TheoremVault | Circumference Equation from Complex Numbers

As we know the equation of a cirfumference centered at $w=(a, b)$ with radius $r$ is:

(x-a)^2 + (y-b)^2 = r^2

Be the affix of a point $z$ in the complex plane $z = x + iy$ . The affix of the center of the circumference is $w = a + ib$ .

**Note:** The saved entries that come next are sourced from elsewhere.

import Mathlib.MeasureTheory.Constructions.Pi
import Mathlib.Analysis.Fourier.AddCircle
import Literature.Analysis.FunctionSpaces.TorusCalculusProofs
import Literature.Analysis.FunctionSpaces.TorusFourierCalculus
import Literature.Analysis.FunctionSpaces.TorusSobolevNorm
import Literature.Analysis.FunctionSpaces.TorusSpaceTime
import Literature.Analysis.FunctionSpaces.TorusTrigPoly
import HarnessLib

/-!
# Time-periodic space–time fields on `T^n` read on the space–time torus `T^{1+n}`

Analysis/FunctionSpaces support file (definitions with bodies + proved theorems; no named
facts). A space–time field `u : ℝ → T^n → F` which is `τ`-periodic in time is the same thing as
a function `U` on the torus `T^{1+n} = UnitAddTorus (Fin (n+1))` (time = coordinate `0`, space =
the coordinates `Fin.succ i`), `U(s, x) = u(τ s, x)`; joint smoothness of `u`
(`Torus.IsSmoothSpaceTimeOn univ`) is smoothness of `U` (`Torus.IsSmooth`), the time derivative
becomes `τ⁻¹ ∂₀` and the spatial operators act slice-wise. This is the dictionary by which the
whole Fourier toolkit of the tree on `UnitAddTorus d` (`TorusFourierCalculus`,
`TorusFourierSynthesis`: coefficients of derivatives and products, rapid decay, synthesis,
uniqueness) becomes available for time-periodic problems — here for the persistence of
time-periodic Navier–Stokes orbits (`Literature.Analysis.FluidPDE.PeriodicNSOrbitPersists`), in the space–time
Fourier formulation of Iooss (Arch. Rational Mech. Anal. 47 (1972)) and Kielhöfer
(*Bifurcation Theory*, 2nd ed. 2012, §I.8).

* `Torus.timeSlice U c` — the slice `x ↦ U (Fin.cons c x)` at circle time `c`;
* `Torus.timeRoll τ u` — the rolled-up field `y ↦ u (τ · s(y₀)) (tail y)` (`s(y₀) ∈ [0,1)` the
  representative of `y₀`); for `τ`-periodic `u`, `timeRoll τ u (Fin.cons ↑s x) = u (τ s) x`
  (`Torus.timeRoll_cons`);
* smoothness both ways (`Torus.isSmooth_timeRoll`, `Torus.IsSmooth.timeSlice`,
  `Torus.isSmoothSpaceTimeOn_cons`), and the derivative dictionary: `∂_{i+1}` commutes with
  slicing (`Torus.partialDeriv_succ_cons`, exact), `∂₀ (timeRoll τ u) = τ ∂ₜu`
  (`Torus.partialDeriv_zero_timeRoll`), Laplacian / convective derivative / gradient /
  divergence of slices;
* Fubini `T^{1+n} = T¹ × T^n` (`Torus.integral_eq_integral_cons`, Mathlib's
  `volume_preserving_piFinSuccAbove`) and the **slice formula for Fourier coefficients**
  `𝓕U(m, k) = ∫_{T¹} e_{-m}(s) 𝓕(U(s,·))(k) ds` (`Torus.mFourierCoeff_cons`), with the
  character integral `∫_{T¹} e_m = [m = 0]` and its corollaries for functions with constant
  slice coefficients (time-independent functions, slice means);
* conjugate symmetry of the coefficients of complexified real fields with values in `ℝ^ι`
  (`Torus.conjVec_mFourierCoeff_complexify`, any index type `ι`).

## References

* L. Grafakos, *Classical Fourier Analysis*, 3rd ed. (2014), §3.1 (Fourier analysis on `Tⁿ`,
  Fubini on the product torus). [folklore material]
* G. Iooss, Arch. Rational Mech. Anal. 47 (1972) 301–329 (space–time Fourier treatment of
  time-periodic Navier–Stokes problems).
-/

noncomputable section
import Literature.Probability.Percolation.LonelyClusterExchange
import Literature.Probability.LatticeModels.ProdBernoulliIndependence
import HarnessLib

/-!
# `NoHeavyLowerTail` (stmt-CriticalPhenomena-4575) — CLUSTER UP-SET LIGHTNESS TRANSFER ("CATCH") and the
# generalised self-gluing dominance GTOP in its `G`-order form

Support file (prover `prim-hp-8`, PL programme; `--supports stmt-CriticalPhenomena-4575`).  No definitions, no named
facts, no sorries.

Bond percolation `μ = prodBernoulli w` with arbitrary edge probabilities on a finite vertex type, relays `A`, level `j`,
`R_v = {|π(v)| ≤ j}` (`π(v)` = relays joined to `v`; "`v` is light").  For two vertices `c ≠ x` with `μ(R_x) ≤ μ(R_c)`
("`c` is at least as light-prone as `x`") and ANY event `U` that is an up-set of the open edge cluster `C_c` of `c`
(`ω ∈ U`, `C_c(ω) ⊆ C_c(ω′)` ⇒ `ω′ ∈ U`):

* `clusterUpset_transfer` (**CATCH**):  `μ(U ∩ R_c) − μ(U ∩ R_x) ≤ μ(U) · (μ(R_c) − μ(R_x))`, i.e.
  `Cov(1_U, 1_{R_x} − 1_{R_c}) ≥ 0`: penalising `c` by conditioning on an up-set of its own cluster shrinks `c`'s
  lightness advantage over `x` at least proportionally.  Proof: on `{c ↔ x}` the two lightness events coincide; on
  `D = {c ↮ x}` two instances of the two-cluster exchange inequality (`twoClusterExchange`, BHK 2006 Thm. 1.5: `U` and
  `R_x` are of type `(+)`, `R_c` of type `(−)` for the pair `(c, x)`) give
  `μ(DUR_c) − μ(DUR_x) ≤ (μ(DU)/μ(D)) · (μ(DR_c) − μ(DR_x))`, and Harris (`U` increasing, `D` decreasing) bounds the
  factor by `μ(U)`.  It sharpens the tree's `lonelyClusterTransfer_typeMinus` (factor `1`) for `B = U`.
* `openConnIn_mono_of_openEdgeCluster`: the relay-free attachment event `{c ∈ π⁰(o)} = {o ↔ c inside (V∖A) ∪ {c}}` is an
  up-set of `C_c`.
* `gtop` (**GTOP, `G`-order form**; memo PROOF-COIN-REDUCTION.md §10 (N2), census 0 / 137 357 with the `G`-order):
  `Cov(1{c ∈ π⁰(o)}, 1_{R_x} − 1_{R_c}) ≥ 0` whenever `μ(R_x) ≤ μ(R_c)` — "being reached relay-free by the observer hurts
  `c`'s lightness at least as much as `x`'s".  The star case `U = {coin o–c open}` is the self-gluing dominance
  TOP″ (`CoinReduction.selfGluingLoss_ge_general`) in its `G`-order form.
-/

noncomputable section

namespace Summit.CriticalPhenomena.PercolationContinuityZ3.Theorems

namespace CoinReduction

open MeasureTheory Set Literature.Probability.LatticeModels Literature.Probability.Percolation
open scoped Classical

variable {V : Type*} [Fintype V]

open LonelyClusterExchange in
/-- **CATCH (cluster up-set lightness transfer).**  `c ≠ x`, `μ(R_x) ≤ μ(R_c)`, `U` an up-set of the open edge
cluster of `c`.  Then `μ(U ∩ R_c) − μ(U ∩ R_x) ≤ μ(U) · (μ(R_c) − μ(R_x))`.
[cite: VandenbergHaggstromKahn2005, Thm. 1.5 (p. 7) — via `twoClusterExchange`; Harris] -/
theorem clusterUpset_transfer (w : Sym2 V → unitInterval) {c x : V} (hcx : c ≠ x) (A : Finset V) (j : ℕ)
    {U : Set (BondConfig V)}
    (hU : ∀ ⦃ω ω' : BondConfig V⦄, openEdgeCluster ω c ⊆ openEdgeCluster ω' c → ω ∈ U → ω' ∈ U)
    (hle : (prodBernoulli w).real {ω : BondConfig V | (A.filter fun z => ω ∈ openConn x z).card ≤ j} ≤
      (prodBernoulli w).real {ω : BondConfig V | (A.filter fun z => ω ∈ openConn c z).card ≤ j}) :
    (prodBernoulli w).real (U ∩ {ω : BondConfig V | (A.filter fun z => ω ∈ openConn c z).card ≤ j}) -
        (prodBernoulli w).real (U ∩ {ω : BondConfig V | (A.filter fun z => ω ∈ openConn x z).card ≤ j}) ≤
      (prodBernoulli w).real U *
        ((prodBernoulli w).real {ω : BondConfig V | (A.filter fun z => ω ∈ openConn c z).card ≤ j} -
          (prodBernoulli w).real {ω : BondConfig V | (A.filter fun z => ω ∈ openConn x z).card ≤ j}) := by
  set μ := prodBernoulli w with hμ
  set Rc : Set (BondConfig V) := {ω | (A.filter fun z => ω ∈ openConn c z).card ≤ j} with hRc
  set Rx : Set (BondConfig V) := {ω | (A.filter fun z => ω ∈ openConn x z).card ≤ j} with hRx
  set D : Set (BondConfig V) := (openConn c x)ᶜ with hD
  have hmeas : ∀ S : Set (BondConfig V), MeasurableSet S := fun S => (Set.toFinite S).measurableSet
  -- type hypotheses for the pair (c, x)
  have hUt : ∀ ⦃ω ω' : BondConfig V⦄, openEdgeCluster ω c ⊆ openEdgeCluster ω' c →
      openEdgeCluster ω' x ⊆ openEdgeCluster ω x → ω ∈ U → ω' ∈ U := fun ω ω' h1 _ h => hU h1 h
  have hΩp : ∀ ⦃ω ω' : BondConfig V⦄, openEdgeCluster ω c ⊆ openEdgeCluster ω' c →
      openEdgeCluster ω' x ⊆ openEdgeCluster ω x → ω ∈ (univ : Set (BondConfig V)) → ω' ∈ (univ : Set _) :=
    fun _ _ _ _ _ => mem_univ _
  have hΩm : ∀ ⦃ω ω' : BondConfig V⦄, openEdgeCluster ω' c ⊆ openEdgeCluster ω c →
      openEdgeCluster ω x ⊆ openEdgeCluster ω' x → ω ∈ (univ : Set (BondConfig V)) → ω' ∈ (univ : Set _) :=
    fun _ _ _ _ _ => mem_univ _
  -- (α): U (+) against R_c (−)
  have hα : μ.real (D ∩ (U ∩ Rc)) * μ.real D ≤ μ.real (D ∩ U) * μ.real (D ∩ Rc) := by
    have h := twoClusterExchange w hcx (A₁ := U) (A₂ := univ) (B₁ := Rc) (B₂ := univ)
      hUt hΩp (typeMinus_card_le A j c x) hΩm
    simpa only [inter_univ, univ_inter] using h
  -- (β): U (+) with R_x (+)
  have hβ : μ.real (D ∩ U) * μ.real (D ∩ Rx) ≤ μ.real (D ∩ (U ∩ Rx)) * μ.real D := by
    have h := twoClusterExchange w hcx (A₁ := U) (A₂ := Rx) (B₁ := univ) (B₂ := univ)
      hUt (typePlus_card_le A j c x) hΩm hΩm
    simpa only [inter_univ, univ_inter] using h
  -- Harris: U increasing, D decreasing
  have hUup : IsUpperSet U := fun ω ω' hωω' hω => hU (BHK2006.openEdgeCluster_mono hωω' c) hω
  have hDlow : IsLowerSet D := by
    intro ω ω' hω'ω hω h
    exact hω ((h : (openGraph ω').Reachable c x).mono (BHK2006.openGraph_le hω'ω))
  have hH : μ.real (D ∩ U) ≤ μ.real U * μ.real D := by
    rw [inter_comm]
    exact prodBernoulli_harris_upper_lower w hUup hDlow (hmeas U) (hmeas D)
  -- on {c ↔ x} the lightness events coincide
  have hRD : ∀ S : Set (BondConfig V), (S ∩ Rc) \ D = (S ∩ Rx) \ D := by
    intro S
    ext ω
    simp only [hRc, hRx, hD, mem_sdiff, mem_inter_iff, mem_compl_iff, not_not, mem_setOf_eq]
    constructor
    · rintro ⟨⟨hS, h⟩, hcx'⟩
      have hcx'' : (openGraph ω).Reachable c x := hcx'
      have heq : (A.filter fun z => ω ∈ openConn x z) = (A.filter fun z => ω ∈ openConn c z) :=
        Finset.filter_congr fun z _ =>
          ⟨fun hz => (hcx''.trans hz : (openGraph ω).Reachable c z),
            fun hz => (hcx''.symm.trans hz : (openGraph ω).Reachable x z)⟩
      rw [heq]
      exact ⟨⟨hS, h⟩, hcx'⟩
    · rintro ⟨⟨hS, h⟩, hcx'⟩
      have hcx'' : (openGraph ω).Reachable c x := hcx'
      have heq : (A.filter fun z => ω ∈ openConn c z) = (A.filter fun z => ω ∈ openConn x z) :=
        Finset.filter_congr fun z _ =>
          ⟨fun hz => (hcx''.symm.trans hz : (openGraph ω).Reachable x z),
            fun hz => (hcx''.trans hz : (openGraph ω).Reachable c z)⟩
      rw [heq]
      exact ⟨⟨hS, h⟩, hcx'⟩
  have hsplit : ∀ S : Set (BondConfig V), μ.real (S ∩ Rc) - μ.real (S ∩ Rx) =
      μ.real (D ∩ (S ∩ Rc)) - μ.real (D ∩ (S ∩ Rx)) := by
    intro S
    have h1 : μ.real ((S ∩ Rc) ∩ D) + μ.real ((S ∩ Rc) \ D) = μ.real (S ∩ Rc) :=
      measureReal_inter_add_sdiff (hmeas D)
    have h2 : μ.real ((S ∩ Rx) ∩ D) + μ.real ((S ∩ Rx) \ D) = μ.real (S ∩ Rx) :=
      measureReal_inter_add_sdiff (hmeas D)
    rw [hRD S] at h1
    rw [inter_comm D (S ∩ Rc), inter_comm D (S ∩ Rx)]
    linarith
  have hgap : μ.real Rc - μ.real Rx = μ.real (D ∩ Rc) - μ.real (D ∩ Rx) := by
    simpa only [univ_inter] using hsplit univ
  rw [hsplit U, hgap]
  have hgap0 : 0 ≤ μ.real (D ∩ Rc) - μ.real (D ∩ Rx) := by
    rw [← hgap]; simpa only [hRc, hRx] using sub_nonneg.2 hle
  have ha : μ.real (D ∩ (U ∩ Rc)) ≤ μ.real D := measureReal_mono inter_subset_left
  have hb : 0 ≤ μ.real (D ∩ (U ∩ Rx)) := measureReal_nonneg
  have hUn : 0 ≤ μ.real U := measureReal_nonneg
  rcases (measureReal_nonneg : 0 ≤ μ.real D).eq_or_lt with hd0 | hdpos
  · -- μ(D) = 0
    have ha0 : μ.real (D ∩ (U ∩ Rc)) = 0 := le_antisymm (hd0 ▸ ha) measureReal_nonneg
    rw [ha0]
    nlinarith
  · -- μ(D) > 0: (a − b)·d ≤ u·(rc − rx) ≤ μ(U)·d·(rc − rx)
    have h1 : (μ.real (D ∩ (U ∩ Rc)) - μ.real (D ∩ (U ∩ Rx))) * μ.real D ≤
        μ.real (D ∩ U) * (μ.real (D ∩ Rc) - μ.real (D ∩ Rx)) := by nlinarith
    have h2 : μ.real (D ∩ U) * (μ.real (D ∩ Rc) - μ.real (D ∩ Rx)) ≤
        μ.real U * (μ.real (D ∩ Rc) - μ.real (D ∩ Rx)) * μ.real D := by
      have := mul_le_mul_of_nonneg_right hH hgap0
      nlinarith
    exact le_of_mul_le_mul_right (h1.trans h2) hdpos

omit [Fintype V] in
/-- **Relay-free attachment is an up-set of the target's cluster.**  If `o ↔ c` inside `S` in `ω` and `C_c(ω) ⊆ C_c(ω′)`,
then `o ↔ c` inside `S` in `ω′` (every edge of the witnessing path lies in `C_c(ω)`). [folklore] -/
theorem openConnIn_mono_of_openEdgeCluster {S : Set V} {o c : V} ⦃ω ω' : BondConfig V⦄
    (hC : openEdgeCluster ω c ⊆ openEdgeCluster ω' c) (h : ω ∈ openConnIn S o c) : ω' ∈ openConnIn S o c := by
  obtain ⟨ho, hc, hreach⟩ := h
  refine ⟨ho, hc, ?_⟩
  -- walks in the induced open graph of ω ending at c transfer to ω'
  set H₁ := (openGraph ω).induce S with hH₁
  set H₂ := (openGraph ω').induce S with hH₂
  have key : ∀ (u v : S) (p : H₁.Walk u v), (openGraph ω).Reachable c v → H₂.Reachable u v := by
    intro u v p
    induction p with
    | nil => exact fun _ => SimpleGraph.Reachable.refl _
    | @cons u u' v hadj q ih =>
      intro hcv
      -- u' and u are joined to c in openGraph ω
      have hu'c : (openGraph ω).Reachable c u' :=
        hcv.trans (q.reachable.map (SimpleGraph.Embedding.induce S).toHom).symm
      have huc : (openGraph ω).Reachable c u :=
        hcv.trans ((SimpleGraph.Walk.cons hadj q).reachable.map (SimpleGraph.Embedding.induce S).toHom).symm
      have hadj' : (openGraph ω).Adj u u' := hadj
      rw [openGraph_adj] at hadj'
      have hmem : s((u : V), (u' : V)) ∈ openEdgeCluster ω c := by
        refine ⟨hadj'.1, ?_, ?_⟩
        · rw [Sym2.mk_isDiag_iff]; exact hadj'.2
        · intro z hz
          rw [Sym2.mem_iff] at hz
          rcases hz with rfl | rfl
          · exact huc
          · exact hu'c
      have hmem' := hC hmem
      have hadj2 : H₂.Adj u u' := by
        show (openGraph ω').Adj u u'
        rw [openGraph_adj]
        exact ⟨hmem'.1, hadj'.2⟩
      exact hadj2.reachable.trans (ih hcv)
  obtain ⟨p⟩ := hreach
  exact key ⟨o, ho⟩ ⟨c, hc⟩ p (SimpleGraph.Reachable.refl _)

/-- **GTOP (`G`-order form).**  For an observer `o`, relays `A`, level `j` and two vertices `c ≠ x` with
`μ(R_x) ≤ μ(R_c)`, with `P_c = {o ↔ c inside (V ∖ A) ∪ {c}}` ("`c ∈ π⁰(o)`"):
`μ(P_c ∩ R_c) − μ(P_c ∩ R_x) ≤ μ(P_c) · (μ(R_c) − μ(R_x))`, i.e. `Cov(1_{P_c}, 1_{R_x} − 1_{R_c}) ≥ 0`.
[cite: VandenbergHaggstromKahn2005, Thm. 1.5 (p. 7) — via `clusterUpset_transfer`] -/
theorem gtop (w : Sym2 V → unitInterval) (A : Finset V) (j : ℕ) {o c x : V} (hcx : c ≠ x)
    (hle : (prodBernoulli w).real {ω : BondConfig V | (A.filter fun z => ω ∈ openConn x z).card ≤ j} ≤
      (prodBernoulli w).real {ω : BondConfig V | (A.filter fun z => ω ∈ openConn c z).card ≤ j}) :
    (prodBernoulli w).real (openConnIn ((↑A : Set V)ᶜ ∪ {c}) o c ∩
          {ω : BondConfig V | (A.filter fun z => ω ∈ openConn c z).card ≤ j}) -
        (prodBernoulli w).real (openConnIn ((↑A : Set V)ᶜ ∪ {c}) o c ∩
          {ω : BondConfig V | (A.filter fun z => ω ∈ openConn x z).card ≤ j}) ≤
      (prodBernoulli w).real (openConnIn ((↑A : Set V)ᶜ ∪ {c}) o c) *
        ((prodBernoulli w).real {ω : BondConfig V | (A.filter fun z => ω ∈ openConn c z).card ≤ j} -
          (prodBernoulli w).real {ω : BondConfig V | (A.filter fun z => ω ∈ openConn x z).card ≤ j}) :=
  clusterUpset_transfer w hcx A j (fun _ _ hC h => openConnIn_mono_of_openEdgeCluster hC h) hle

end CoinReduction

end Summit.CriticalPhenomena.PercolationContinuityZ3.Theorems

end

Let’s substitute $z$ and $w$ in the equation of the circumference:

\begin{aligned} (x-a)^2 + (y-b)^2 &= r^2 \\ (x-a)^2 + (y-b)^2 &= r^2 \\ (x-a)(x-a) + (y-b)(y-b) &= r^2 \\ x^2 - 2ax + a^2 + y^2 - 2by + b^2 &= r^2 \\ x^2 + y^2 - 2ax - 2by + a^2 + b^2 &= r^2 \\ \end{aligned}

As we also know, the modulus of a complex number $z$ is:

|z| = \sqrt{x^2 + y^2}

And also the product of a complex number and the conjugate of another complex number is:

\begin{aligned} z \overline{w} &= (x + iy)(a - ib) \\ &= xa - ixb + iya + yb \\ &= xa + yb + i(ya - xb) \\ \end{aligned}

So we can write the equation of the circumference as:

\begin{aligned} |z|^2 - 2(ax + by) + |w|^2 &= r^2 \\ |z|^2 - 2Re(z \overline{w}) + |w|^2 &= r^2 \end{aligned}

Therefore, we have derived the equation of a circumference from complex numbers.